It’s true (if you believe me): lying is the best policy. Why tell the truth when you know that the truth will only hurt? Question everything, but don’t tell anyone. When you’re on that journey of yours, never confess that you’re completely lost. Just smile, grin, and bear it. It’s going to infuriate you, but nobody will understand. In their control rooms, they have their timetables and maps. To them it’s obvious, so why can’t you see that?

Like, you might think that you’d just asked them to give you a piggy-back to Bradford. A piggy-back and, perhaps, a million pounds. Standing with only the glass between you and the “I’m pissed off” man in front of you, you ask for a return ticket to Bradford, and he grunts his reply. “WHAT?”

“Can I have a return to Bradford?”

“WHAT?”

You’re just asking for a ticket, but he responds to you as though you’re the scum of the earth. And perhaps you are, but he doesn’t know that, so what right does he have to assume? With him cursing you for asking him for the ticket, you decide against enquiring about times and the platform. Instead, you saunter away in search of your train. Looks like yours has gone, but there’s one stood in a siding with the name, Bradford, in the window. “Does this go to Bradford?” you ask the porter shyly.

He laughs at you. “It says it goes to Bradford, doesn’t it?”

Sometimes it’s a leap of faith. But life’s like that. You get on board and, half an hour later, you arrive in Bradford. At the wrong station. You’re at the bottom of the steepest hill you’ve seen in years, there are two hundred steps to climb and you have no idea how to get to where you were supposed to be, in order to meet the person you were supposed to meet. But that’s fine, because you’ve experienced it before. Except, last time, it wasn’t a train that you were asking about; it was your religion.

Recently, you were going to church every Sunday, hoping a sermon would cure your questioning mind. And one day, your lucky day, they invite the unsure, the faithless, the agnostic, to stay behind after the service, where they’ll explain it to you and make you see the truth. You sit there and wait: you pray they’ll make you see, but soon you discover that it’s not you who’s blind. The preacher arrogantly assumes that you’re just ignorant, that you don’t have faith because you’re ignorant. Because you didn’t read the Bible.

“Well, actually, I was reading the Bible, I just didn’t see the proof.”

And what is the preacher’s proof? He says it’s obvious.
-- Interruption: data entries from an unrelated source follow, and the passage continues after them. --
import Summits.Langlands.Langlands.Theorems.IrreducibilityBySelfDualityReciprocityUpToIrreducibilityAboveUnramified
import Literature.NumberTheory.Automorphic.LocalLanglandsGLOne
import HarnessLib

/-!
# Line `Sketch` for the crux `ReciprocityUpToIrreducibility` (item stmt-Langlands-14328), continuation c4:
# the rank-one matching `rec₁[χ ∘ det] = [(r.ρ, 0)]` for an unramified quasi-character

Support file (closes nothing; registered stub `stub_rankOne_unramified_recGL_matching` of line
`Sketch`, continuation lead c4, prover-line-stmt-Langlands-14328-c4-0).

With c3's `localGlobalCompatibleAt_above_iff_of_isUnramifiedAt` (and its `v ∤ ℓ` analogue) the
summit's local–global compatibility on the unramified-at-`v` sector is ONE `ℓ`-blind matching
`rℂ.HasFrobSemisimpleClass ((Rec.llc v).recGL n [π_v])` for a transport `rℂ` of `(ρ|_{W_{K_v}}, 0)`.
This file settles the LOCAL rank-one case of that matching, for EVERY local Langlands datum `L` of a
non-archimedean local field `F`:

* `quasiChar_artin_eq_one_of_mem_inertia` — an unramified quasi-character `χ` (trivial on `𝒪_Fˣ`)
  kills `artin(I_F)`, because `artin(I_F) = 𝒪_Fˣ` (`LocalArtinData.image_inertia`).
* `eq_ofQuasiCharOn_of_isUnramifiedRep` — **rigidity**: a Weil–Deligne representation `r` on any
  complex space `V` with `N = 0`, `r.ρ` trivial on inertia and `r.ρ(Φ) = χ(artin Φ) • id` for ONE
  geometric Frobenius `Φ` IS `(χ ∘ artin acting by scalars, 0) = ofQuasiCharOn V hns d χ`: the two
  homomorphisms `r.ρ`, `χ ∘ artin • id : W_F →* End(V)` agree on `I_F` and at `Φ`, hence everywhere
  (`WeilGroup.intertwines_of_inertia_of_frob` with `A = 1`: `W_F = ⟨Φ, I_F⟩`).
* `hasFrobSemisimpleClass_recGL_one_of_isUnramifiedRep` — on `V = ℂ¹ = Fin 1 → ℂ` such an `r` is
  the representative `ofQuasiCharOn (Fin 1 → ℂ) L.hns L.artin χ` of the class `L.recGL 1 [χ ∘ det]`
  (`IsLocalLanglandsGL.rec_one_mk`: every local Langlands correspondence is local class field
  theory in degree one), and it is Frobenius-semisimple, so it has that class.
* `stub_rankOne_unramified_recGL_matching` — the registered stub (closed form).

No definitions; standard axioms only.
-/

noncomputable section

set_option linter.dupNamespace false -- project-wide option (lakefile weak.linter.dupNamespace); `Summit.Langlands.Langlands` is the mandated namespace

open scoped MatrixGroups Matrix NumberField Classical Polynomial
open Filter IsDedekindDomain Field Polynomial
open Literature.NumberTheory.Automorphic Literature.NumberTheory.GaloisRepresentations
open Literature.NumberTheory.PAdicHodge
open Summit.Langlands

namespace Summit.Langlands.Langlands.Theorems.ReciprocityUpToIrreducibility

section Local

variable {F : Type} [Field F] [ValuativeRel F] [TopologicalSpace F] [IsNonarchimedeanLocalField F]

/-- **An unramified quasi-character kills `artin(I_F)`.**  If `χ : Fˣ → ℂˣ` is trivial on the unit
group `𝒪_Fˣ` then `χ(artin u) = 1` for every `u` in the inertia group, since a local Artin datum maps
`I_F` onto `𝒪_Fˣ` (`LocalArtinData.image_inertia`). [cite: TateCorvallis1979, (1.4.1)–(1.4.6)] -/
theorem quasiChar_artin_eq_one_of_mem_inertia (d : LocalArtinData F) {χ : QuasiChar F}
    (hχ : ∀ u : Fˣ, u ∈ (ValuativeRel.valuation F).valuationSubring.unitGroup → χ u = 1)
    {u : WeilGroup F} (hu : u ∈ WeilGroup.inertia F) : χ (d.artin u) = 1 := by
  refine hχ _ ?_
  rw [← d.image_inertia]
  exact Subgroup.mem_map_of_mem d.artin hu

/-- **Rigidity of unramified characters of `W_F`.**  Let `χ` be a quasi-character of `Fˣ` trivial on
`𝒪_Fˣ`, `d` a local Artin datum and `r` a Weil–Deligne representation on a complex space `V` with
`N = 0`, `r.ρ` trivial on the inertia group and `r.ρ(Φ) = χ(artin Φ) • id` for one geometric Frobenius
`Φ` (`deg Φ = -1`).  Then `r = (χ ∘ artin • id, 0) = ofQuasiCharOn V hns d χ`: both `r.ρ` and
`w ↦ χ(artin w) • id` are homomorphisms `W_F →* End(V)` trivial on `I_F` (`artin(I_F) = 𝒪_Fˣ`) and
equal at `Φ`, and `W_F` is generated by `I_F` and `Φ` (`WeilGroup.intertwines_of_inertia_of_frob`).
[cite: TateCorvallis1979, (1.4.1) and (4.1.3)] -/
theorem eq_ofQuasiCharOn_of_isUnramifiedRep
    (hns : WeilGroup.exists_subgroup_le_inertia_isOpen_of_continuous (F := F))
    (d : LocalArtinData F) {χ : QuasiChar F}
    (hχ : ∀ u : Fˣ, u ∈ (ValuativeRel.valuation F).valuationSubring.unitGroup → χ u = 1)
    {V : Type*} [AddCommGroup V] [Module ℂ V]
    (r : WeilDeligneRep F ℂ V) (hN : r.N = 0) (hunr : WeilGroup.IsUnramifiedRep r.ρ)
    {Φ : WeilGroup F} (hΦ : WeilGroup.deg Φ = -1)
    (hρΦ : r.ρ Φ = ((χ (d.artin Φ) : ℂˣ) : ℂ) • LinearMap.id) :
    r = WeilDeligneRep.ofQuasiCharOn V hns d χ := by
  have hρ : ∀ w, r.ρ w = (WeilDeligneRep.ofQuasiCharOn V hns d χ).ρ w := fun w => by
    have h := WeilGroup.intertwines_of_inertia_of_frob r.ρ
      (WeilDeligneRep.ofQuasiCharOn V hns d χ).ρ 1 hΦ ?_ ?_ w
    · rwa [one_mul, mul_one] at h
    · rw [one_mul, mul_one, hρΦ]
      exact LinearMap.ext fun v => rfl
    · intro u hu
      rw [one_mul, mul_one, hunr u hu]
      refine LinearMap.ext fun v => ?_
      rw [WeilDeligneRep.ofQuasiCharOn_ρ_apply, quasiChar_artin_eq_one_of_mem_inertia d hχ hu,
        Units.val_one, one_smul]
      rfl
  cases r with
  | mk ρr hc N hnil hconj =>
    have h1 : ρr = (WeilDeligneRep.ofQuasiCharOn V hns d χ).ρ := MonoidHom.ext fun w => hρ w
    have h2 : N = 0 := hN
    subst h1 h2
    rfl

/-- **The rank-one matching for an unramified quasi-character.**  For every local Langlands datum
`L` of `F`, an unramified quasi-character `χ` of `Fˣ` and a Weil–Deligne representation `r` on
`ℂ¹ = Fin 1 → ℂ` with `N = 0`, `r.ρ` trivial on inertia and `r.ρ(Φ) = χ(artin Φ) • id` for one
geometric Frobenius `Φ`: the Frobenius-semisimplification of `r` has class `L.recGL 1 [χ ∘ det]`.
Indeed `r = ofQuasiCharOn (Fin 1 → ℂ) L.hns L.artin χ` (`eq_ofQuasiCharOn_of_isUnramifiedRep`), which
is Frobenius-semisimple (`isFrobSemisimple_ofQuasiCharOn`) and represents `L.recGL 1 [χ ∘ det]`
because every local Langlands correspondence is local class field theory in degree one
(`IsLocalLanglandsGL.rec_one_mk`, Harris–Taylor 2001, Thm. A (i)).
[cite: HarrisTaylorAMS2001, Thm. A (i)] [cite: TateCorvallis1979, (1.4.5) and (4.1.3)] -/
theorem hasFrobSemisimpleClass_recGL_one_of_isUnramifiedRep (L : LocalLanglandsDatum F)
    {χ : QuasiChar F}
    (hχ : ∀ u : Fˣ, u ∈ (ValuativeRel.valuation F).valuationSubring.unitGroup → χ u = 1)
    (r : WeilDeligneRep F ℂ (Fin 1 → ℂ)) (hN : r.N = 0) (hunr : WeilGroup.IsUnramifiedRep r.ρ)
    {Φ : WeilGroup F} (hΦ : WeilGroup.deg Φ = -1)
    (hρΦ : r.ρ Φ = ((χ (L.artin.artin Φ) : ℂˣ) : ℂ) • LinearMap.id) :
    r.HasFrobSemisimpleClass (L.recGL 1 (IrrClass.mk (SmoothIrrep.ofQuasiChar χ))) := by
  rw [eq_ofQuasiCharOn_of_isUnramifiedRep L.hns L.artin hχ r hN hunr hΦ hρΦ,
    L.isLocalLanglands.rec_one_mk (SmoothIrrep.ofQuasiChar_ρ_apply χ)]
  exact (WeilDeligneRep.isFrobSemisimple_ofQuasiCharOn L.hns L.artin χ).hasFrobSemisimpleClass

/-- **Registered stub `stub_rankOne_unramified_recGL_matching` of line `Sketch` (crux
stmt-Langlands-14328), closed form of `hasFrobSemisimpleClass_recGL_one_of_isUnramifiedRep`**: for any
local Langlands datum `L` over a local field `F`, an unramified quasi-character `χ` of `Fˣ` (trivial on
`𝒪_Fˣ`) and a Weil–Deligne representation `r` on `ℂ¹` with `N = 0`, `r.ρ` trivial on inertia and
`r.ρ(Φ) = χ(artin Φ)` for ONE geometric Frobenius `Φ`, `r` lies in the class `rec₁[χ ∘ det]`
(`r = (χ ∘ artin, 0)` on `ℂ¹` since `W_F = Φ^ℤ · I_F` and `artin(I_F) = 𝒪_Fˣ`;
`IsLocalLanglandsGL.rec_one_mk`). [cite: HarrisTaylorAMS2001, Thm. A (i)]
[cite: TateCorvallis1979, (1.4.5)] -/
theorem stub_rankOne_unramified_recGL_matching :
    ∀ (F : Type) [Field F] [ValuativeRel F] [TopologicalSpace F] [IsNonarchimedeanLocalField F]
      (L : LocalLanglandsDatum F) (χ : QuasiChar F),
      (∀ u : Fˣ, u ∈ (ValuativeRel.valuation F).valuationSubring.unitGroup → χ u = 1) →
      ∀ (r : WeilDeligneRep F ℂ (Fin 1 → ℂ)), r.N = 0 → WeilGroup.IsUnramifiedRep r.ρ →
      (∃ Φ : WeilGroup F, WeilGroup.deg Φ = -1 ∧
        r.ρ Φ = ((χ (L.artin.artin Φ) : ℂˣ) : ℂ) • LinearMap.id) →
      r.HasFrobSemisimpleClass (L.recGL 1 (IrrClass.mk (SmoothIrrep.ofQuasiChar χ))) :=
  fun _ _ _ _ _ L _ hχ r hN hunr ⟨_, hΦ, hρΦ⟩ =>
    hasFrobSemisimpleClass_recGL_one_of_isUnramifiedRep L hχ r hN hunr hΦ hρΦ

end Local

end Summit.Langlands.Langlands.Theorems.ReciprocityUpToIrreducibility

end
Well, no, it isn’t obvious, because you wouldn’t be sitting here listening to him if it was. He arrogantly assumes that those without faith simply have no faith because they never tried and never thought about it. He tells you that it’s obvious, so obvious that even a four year old could understand. But wait. You’re not four years old; the four year old didn’t read the Bible, she just sucked on her lolly and never wondered if the sugar would rot her teeth.

So obvious that when she was at school and her teacher tested her on her mathematics, a genius was discovered. “One equals three,” she gurgled, “but also one.”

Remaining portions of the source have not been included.